Instructions to follow: After finding the line containing "(6.2.8), §6.3.1 [DonaldsonKronheimer1990]." below, please output that line and each following one through the line containing "namespace Literature.MathematicalPhysics.QuantumLattice", exactly as written.

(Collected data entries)

***

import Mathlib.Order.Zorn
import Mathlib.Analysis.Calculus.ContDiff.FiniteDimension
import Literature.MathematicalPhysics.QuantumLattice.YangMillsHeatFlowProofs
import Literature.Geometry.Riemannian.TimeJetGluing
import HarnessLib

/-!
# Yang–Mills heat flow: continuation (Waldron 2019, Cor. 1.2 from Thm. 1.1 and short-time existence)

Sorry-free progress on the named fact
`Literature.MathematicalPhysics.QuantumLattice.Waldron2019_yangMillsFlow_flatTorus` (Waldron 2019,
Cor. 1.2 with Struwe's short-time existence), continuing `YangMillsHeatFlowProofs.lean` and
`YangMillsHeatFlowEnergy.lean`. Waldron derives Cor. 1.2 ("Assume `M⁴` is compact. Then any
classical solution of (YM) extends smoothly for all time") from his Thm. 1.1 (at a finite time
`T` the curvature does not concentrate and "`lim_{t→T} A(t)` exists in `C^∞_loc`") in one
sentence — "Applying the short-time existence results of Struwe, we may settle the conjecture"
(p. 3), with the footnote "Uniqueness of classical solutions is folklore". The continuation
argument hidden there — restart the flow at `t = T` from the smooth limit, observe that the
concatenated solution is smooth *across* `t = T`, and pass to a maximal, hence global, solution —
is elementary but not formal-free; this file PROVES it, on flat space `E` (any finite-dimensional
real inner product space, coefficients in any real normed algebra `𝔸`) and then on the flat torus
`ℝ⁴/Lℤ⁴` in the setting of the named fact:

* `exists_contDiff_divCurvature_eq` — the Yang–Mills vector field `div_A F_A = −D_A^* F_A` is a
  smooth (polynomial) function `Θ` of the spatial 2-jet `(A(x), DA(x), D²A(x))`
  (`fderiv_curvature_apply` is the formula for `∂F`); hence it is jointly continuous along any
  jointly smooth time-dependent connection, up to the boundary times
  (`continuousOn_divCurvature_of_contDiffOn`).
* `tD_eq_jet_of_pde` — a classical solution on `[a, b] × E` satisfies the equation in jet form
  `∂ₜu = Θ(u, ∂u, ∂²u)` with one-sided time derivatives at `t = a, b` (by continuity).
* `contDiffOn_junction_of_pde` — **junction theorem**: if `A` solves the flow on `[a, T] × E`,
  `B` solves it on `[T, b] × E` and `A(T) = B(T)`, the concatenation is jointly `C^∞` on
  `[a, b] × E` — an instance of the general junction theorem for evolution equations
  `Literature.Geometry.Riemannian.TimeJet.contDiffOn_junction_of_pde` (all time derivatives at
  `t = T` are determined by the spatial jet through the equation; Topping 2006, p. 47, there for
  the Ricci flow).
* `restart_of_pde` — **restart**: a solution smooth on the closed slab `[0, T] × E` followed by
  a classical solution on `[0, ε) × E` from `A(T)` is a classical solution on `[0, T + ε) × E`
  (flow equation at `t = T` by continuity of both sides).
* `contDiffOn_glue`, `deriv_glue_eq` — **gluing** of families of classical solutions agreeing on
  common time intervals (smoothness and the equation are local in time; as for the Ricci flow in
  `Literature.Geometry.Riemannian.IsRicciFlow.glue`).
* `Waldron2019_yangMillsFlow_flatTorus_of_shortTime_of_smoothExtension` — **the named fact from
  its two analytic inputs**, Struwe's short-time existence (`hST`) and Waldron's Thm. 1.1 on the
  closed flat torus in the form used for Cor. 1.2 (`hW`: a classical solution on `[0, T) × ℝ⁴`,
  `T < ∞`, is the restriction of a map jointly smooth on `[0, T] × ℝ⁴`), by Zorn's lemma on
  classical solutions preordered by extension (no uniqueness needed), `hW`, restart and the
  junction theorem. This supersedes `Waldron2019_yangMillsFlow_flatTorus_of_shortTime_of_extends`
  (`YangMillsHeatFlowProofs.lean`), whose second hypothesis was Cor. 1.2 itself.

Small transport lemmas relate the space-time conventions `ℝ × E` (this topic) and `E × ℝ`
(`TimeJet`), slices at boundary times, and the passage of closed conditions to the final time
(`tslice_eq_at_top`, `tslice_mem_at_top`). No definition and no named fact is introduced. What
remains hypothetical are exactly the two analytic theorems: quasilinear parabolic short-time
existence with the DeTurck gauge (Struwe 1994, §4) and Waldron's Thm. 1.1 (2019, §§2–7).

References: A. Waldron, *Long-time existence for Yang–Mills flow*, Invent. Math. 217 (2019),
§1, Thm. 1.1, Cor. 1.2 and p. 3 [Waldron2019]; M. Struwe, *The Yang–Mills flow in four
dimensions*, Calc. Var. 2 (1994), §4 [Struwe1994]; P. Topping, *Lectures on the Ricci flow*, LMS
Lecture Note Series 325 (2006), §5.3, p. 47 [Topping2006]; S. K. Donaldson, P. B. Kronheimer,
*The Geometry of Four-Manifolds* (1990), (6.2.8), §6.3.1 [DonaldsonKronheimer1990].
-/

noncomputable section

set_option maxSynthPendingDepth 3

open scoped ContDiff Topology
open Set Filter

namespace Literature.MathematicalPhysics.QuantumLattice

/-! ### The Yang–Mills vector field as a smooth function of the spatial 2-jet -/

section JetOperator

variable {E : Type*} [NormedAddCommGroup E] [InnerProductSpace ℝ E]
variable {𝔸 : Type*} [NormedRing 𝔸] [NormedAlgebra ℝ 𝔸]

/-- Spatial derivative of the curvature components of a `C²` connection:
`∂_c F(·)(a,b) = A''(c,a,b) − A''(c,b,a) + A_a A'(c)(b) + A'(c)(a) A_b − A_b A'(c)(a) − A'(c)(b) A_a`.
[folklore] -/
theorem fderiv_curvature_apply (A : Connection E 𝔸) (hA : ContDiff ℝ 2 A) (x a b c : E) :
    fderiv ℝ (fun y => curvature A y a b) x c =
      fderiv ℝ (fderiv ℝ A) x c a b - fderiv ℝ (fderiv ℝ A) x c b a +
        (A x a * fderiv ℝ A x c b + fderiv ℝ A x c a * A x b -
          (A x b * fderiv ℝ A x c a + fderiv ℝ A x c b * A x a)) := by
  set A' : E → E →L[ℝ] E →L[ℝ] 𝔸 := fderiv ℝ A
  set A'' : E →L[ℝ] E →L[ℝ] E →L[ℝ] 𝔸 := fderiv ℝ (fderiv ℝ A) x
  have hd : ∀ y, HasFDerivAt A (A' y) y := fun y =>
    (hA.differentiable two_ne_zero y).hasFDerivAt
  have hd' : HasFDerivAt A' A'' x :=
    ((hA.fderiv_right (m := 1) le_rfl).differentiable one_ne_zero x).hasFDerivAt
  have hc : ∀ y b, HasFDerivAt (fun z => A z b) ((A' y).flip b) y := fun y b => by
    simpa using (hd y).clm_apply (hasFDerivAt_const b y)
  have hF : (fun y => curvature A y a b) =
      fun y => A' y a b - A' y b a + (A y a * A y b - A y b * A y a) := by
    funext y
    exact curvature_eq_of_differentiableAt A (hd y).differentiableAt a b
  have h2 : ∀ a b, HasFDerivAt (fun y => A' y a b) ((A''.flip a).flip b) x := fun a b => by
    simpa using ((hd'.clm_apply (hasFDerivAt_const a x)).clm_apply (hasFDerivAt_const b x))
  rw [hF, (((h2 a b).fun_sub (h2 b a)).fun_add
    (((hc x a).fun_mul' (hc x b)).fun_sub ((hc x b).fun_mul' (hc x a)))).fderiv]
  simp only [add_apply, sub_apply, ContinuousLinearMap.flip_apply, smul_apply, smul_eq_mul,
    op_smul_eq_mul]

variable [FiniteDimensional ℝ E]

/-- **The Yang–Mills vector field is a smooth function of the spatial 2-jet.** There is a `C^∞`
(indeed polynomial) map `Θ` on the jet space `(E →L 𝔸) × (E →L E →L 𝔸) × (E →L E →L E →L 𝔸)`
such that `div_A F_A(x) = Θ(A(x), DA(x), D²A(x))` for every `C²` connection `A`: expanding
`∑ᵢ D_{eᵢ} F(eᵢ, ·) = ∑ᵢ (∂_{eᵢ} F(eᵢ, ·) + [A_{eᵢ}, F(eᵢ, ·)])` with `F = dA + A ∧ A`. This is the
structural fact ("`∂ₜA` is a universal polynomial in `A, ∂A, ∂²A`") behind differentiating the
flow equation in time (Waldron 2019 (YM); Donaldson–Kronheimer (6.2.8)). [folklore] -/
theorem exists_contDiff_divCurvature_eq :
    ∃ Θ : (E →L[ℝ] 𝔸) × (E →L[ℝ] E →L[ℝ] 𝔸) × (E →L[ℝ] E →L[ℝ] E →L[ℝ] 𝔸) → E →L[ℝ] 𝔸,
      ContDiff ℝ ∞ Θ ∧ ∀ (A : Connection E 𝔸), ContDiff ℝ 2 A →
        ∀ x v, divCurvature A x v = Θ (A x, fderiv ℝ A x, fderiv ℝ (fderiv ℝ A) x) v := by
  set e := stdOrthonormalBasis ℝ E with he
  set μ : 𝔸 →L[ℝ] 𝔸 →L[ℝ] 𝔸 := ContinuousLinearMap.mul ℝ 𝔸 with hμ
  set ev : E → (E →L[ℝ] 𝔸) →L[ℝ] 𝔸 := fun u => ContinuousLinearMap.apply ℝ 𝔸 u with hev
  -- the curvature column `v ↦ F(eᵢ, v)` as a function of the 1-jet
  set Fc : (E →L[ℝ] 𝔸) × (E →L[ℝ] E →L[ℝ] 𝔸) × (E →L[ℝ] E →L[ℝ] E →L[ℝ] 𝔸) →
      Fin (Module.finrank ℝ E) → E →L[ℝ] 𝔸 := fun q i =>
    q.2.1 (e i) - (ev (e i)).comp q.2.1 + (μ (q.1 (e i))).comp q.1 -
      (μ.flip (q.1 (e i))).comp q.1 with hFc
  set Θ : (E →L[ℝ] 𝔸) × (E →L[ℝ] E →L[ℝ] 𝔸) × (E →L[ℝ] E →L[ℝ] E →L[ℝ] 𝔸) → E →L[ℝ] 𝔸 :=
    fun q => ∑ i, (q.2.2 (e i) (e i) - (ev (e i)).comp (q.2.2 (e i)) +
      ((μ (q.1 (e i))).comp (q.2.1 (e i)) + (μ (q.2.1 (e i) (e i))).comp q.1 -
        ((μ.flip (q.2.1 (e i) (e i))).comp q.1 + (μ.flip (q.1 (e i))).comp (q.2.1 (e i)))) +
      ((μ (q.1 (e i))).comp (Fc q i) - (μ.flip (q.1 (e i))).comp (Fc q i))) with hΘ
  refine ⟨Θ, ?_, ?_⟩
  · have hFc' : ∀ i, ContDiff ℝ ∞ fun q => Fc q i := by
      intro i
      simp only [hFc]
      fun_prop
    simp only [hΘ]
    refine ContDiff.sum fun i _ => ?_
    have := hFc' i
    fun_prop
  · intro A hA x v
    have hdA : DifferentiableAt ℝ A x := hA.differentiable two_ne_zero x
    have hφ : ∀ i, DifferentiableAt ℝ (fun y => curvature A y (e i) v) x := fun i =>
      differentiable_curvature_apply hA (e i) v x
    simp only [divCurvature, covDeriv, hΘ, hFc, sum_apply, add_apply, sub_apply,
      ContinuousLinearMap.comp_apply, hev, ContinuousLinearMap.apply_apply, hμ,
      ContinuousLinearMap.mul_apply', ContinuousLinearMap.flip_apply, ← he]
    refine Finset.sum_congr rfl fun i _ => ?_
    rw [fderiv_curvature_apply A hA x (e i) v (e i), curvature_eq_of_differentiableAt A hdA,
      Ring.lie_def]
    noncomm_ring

***

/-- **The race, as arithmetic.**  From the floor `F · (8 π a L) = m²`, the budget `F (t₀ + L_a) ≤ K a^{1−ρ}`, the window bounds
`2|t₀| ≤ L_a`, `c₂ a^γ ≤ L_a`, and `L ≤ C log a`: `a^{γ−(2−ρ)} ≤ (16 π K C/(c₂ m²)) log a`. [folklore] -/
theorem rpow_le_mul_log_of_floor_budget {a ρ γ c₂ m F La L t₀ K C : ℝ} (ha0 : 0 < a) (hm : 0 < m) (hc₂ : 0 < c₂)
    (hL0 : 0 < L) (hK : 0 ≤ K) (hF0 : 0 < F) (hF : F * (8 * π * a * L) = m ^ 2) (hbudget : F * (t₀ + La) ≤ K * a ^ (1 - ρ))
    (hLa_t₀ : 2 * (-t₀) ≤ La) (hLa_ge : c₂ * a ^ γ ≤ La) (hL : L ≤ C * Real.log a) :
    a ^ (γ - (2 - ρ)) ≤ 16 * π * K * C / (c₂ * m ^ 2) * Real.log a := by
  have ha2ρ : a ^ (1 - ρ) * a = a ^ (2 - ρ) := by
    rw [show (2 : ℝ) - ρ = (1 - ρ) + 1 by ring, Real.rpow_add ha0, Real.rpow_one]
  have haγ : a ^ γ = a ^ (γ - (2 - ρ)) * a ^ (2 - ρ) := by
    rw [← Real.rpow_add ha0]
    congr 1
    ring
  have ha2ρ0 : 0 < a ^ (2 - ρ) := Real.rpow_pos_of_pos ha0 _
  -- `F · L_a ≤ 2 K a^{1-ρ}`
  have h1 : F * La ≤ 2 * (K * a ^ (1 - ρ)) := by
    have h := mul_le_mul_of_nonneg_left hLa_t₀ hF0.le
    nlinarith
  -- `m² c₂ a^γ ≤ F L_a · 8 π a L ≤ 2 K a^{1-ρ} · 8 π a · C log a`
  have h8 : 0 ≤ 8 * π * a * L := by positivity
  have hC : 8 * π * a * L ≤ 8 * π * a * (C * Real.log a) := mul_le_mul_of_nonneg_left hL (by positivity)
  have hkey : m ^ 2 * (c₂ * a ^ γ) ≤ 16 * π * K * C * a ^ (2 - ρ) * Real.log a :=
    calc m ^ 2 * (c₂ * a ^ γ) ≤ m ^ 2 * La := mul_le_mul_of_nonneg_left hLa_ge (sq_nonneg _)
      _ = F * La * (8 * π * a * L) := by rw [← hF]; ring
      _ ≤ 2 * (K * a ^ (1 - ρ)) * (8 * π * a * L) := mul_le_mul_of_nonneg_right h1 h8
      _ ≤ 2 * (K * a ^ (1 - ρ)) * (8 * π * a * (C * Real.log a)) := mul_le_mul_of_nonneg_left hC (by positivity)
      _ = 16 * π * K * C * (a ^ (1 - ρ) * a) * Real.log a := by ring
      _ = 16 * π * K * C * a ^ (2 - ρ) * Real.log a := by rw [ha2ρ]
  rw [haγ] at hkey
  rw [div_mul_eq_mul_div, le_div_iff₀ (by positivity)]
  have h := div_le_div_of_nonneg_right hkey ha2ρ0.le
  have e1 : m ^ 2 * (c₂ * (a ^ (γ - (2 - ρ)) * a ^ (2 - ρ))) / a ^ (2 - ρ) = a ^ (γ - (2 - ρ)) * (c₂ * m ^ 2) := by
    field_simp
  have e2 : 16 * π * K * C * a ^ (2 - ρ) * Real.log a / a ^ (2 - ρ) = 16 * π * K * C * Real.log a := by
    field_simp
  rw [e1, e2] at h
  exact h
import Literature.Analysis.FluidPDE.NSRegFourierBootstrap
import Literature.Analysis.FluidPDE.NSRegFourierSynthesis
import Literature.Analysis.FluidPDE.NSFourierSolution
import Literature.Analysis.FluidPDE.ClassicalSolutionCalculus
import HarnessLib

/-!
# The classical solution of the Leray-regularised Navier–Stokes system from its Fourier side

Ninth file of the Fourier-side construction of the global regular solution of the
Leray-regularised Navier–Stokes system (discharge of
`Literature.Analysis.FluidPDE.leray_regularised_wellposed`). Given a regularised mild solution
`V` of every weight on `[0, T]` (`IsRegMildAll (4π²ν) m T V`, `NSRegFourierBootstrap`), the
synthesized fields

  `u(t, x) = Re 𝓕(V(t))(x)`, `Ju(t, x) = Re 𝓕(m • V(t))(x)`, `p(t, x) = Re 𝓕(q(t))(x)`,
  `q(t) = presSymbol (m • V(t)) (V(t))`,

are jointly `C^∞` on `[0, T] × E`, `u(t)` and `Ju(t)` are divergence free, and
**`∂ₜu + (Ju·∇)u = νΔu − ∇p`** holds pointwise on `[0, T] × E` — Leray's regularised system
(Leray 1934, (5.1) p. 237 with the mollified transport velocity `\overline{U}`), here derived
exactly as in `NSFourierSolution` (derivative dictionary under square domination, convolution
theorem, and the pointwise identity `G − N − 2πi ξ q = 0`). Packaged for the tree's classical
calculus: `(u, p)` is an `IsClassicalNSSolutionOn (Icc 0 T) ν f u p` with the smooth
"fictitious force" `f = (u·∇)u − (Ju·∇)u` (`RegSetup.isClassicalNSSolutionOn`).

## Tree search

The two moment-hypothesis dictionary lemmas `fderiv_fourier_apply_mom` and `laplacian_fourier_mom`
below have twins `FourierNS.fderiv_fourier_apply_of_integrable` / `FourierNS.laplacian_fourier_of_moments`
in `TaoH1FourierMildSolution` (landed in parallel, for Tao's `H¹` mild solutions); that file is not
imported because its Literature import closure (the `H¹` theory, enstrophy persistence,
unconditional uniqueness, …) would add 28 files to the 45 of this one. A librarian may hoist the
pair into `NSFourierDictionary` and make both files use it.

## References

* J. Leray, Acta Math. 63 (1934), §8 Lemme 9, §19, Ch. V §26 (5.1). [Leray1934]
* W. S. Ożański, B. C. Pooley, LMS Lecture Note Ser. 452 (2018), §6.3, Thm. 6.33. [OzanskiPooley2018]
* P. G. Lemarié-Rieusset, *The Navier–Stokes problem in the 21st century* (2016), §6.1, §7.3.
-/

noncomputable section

***

Answer:
*The Geometry of Four-Manifolds* (1990), (6.2.8), §6.3.1 [DonaldsonKronheimer1990].
-/

noncomputable section

set_option maxSynthPendingDepth 3

open scoped ContDiff Topology
open Set Filter

namespace Literature.MathematicalPhysics.QuantumLattice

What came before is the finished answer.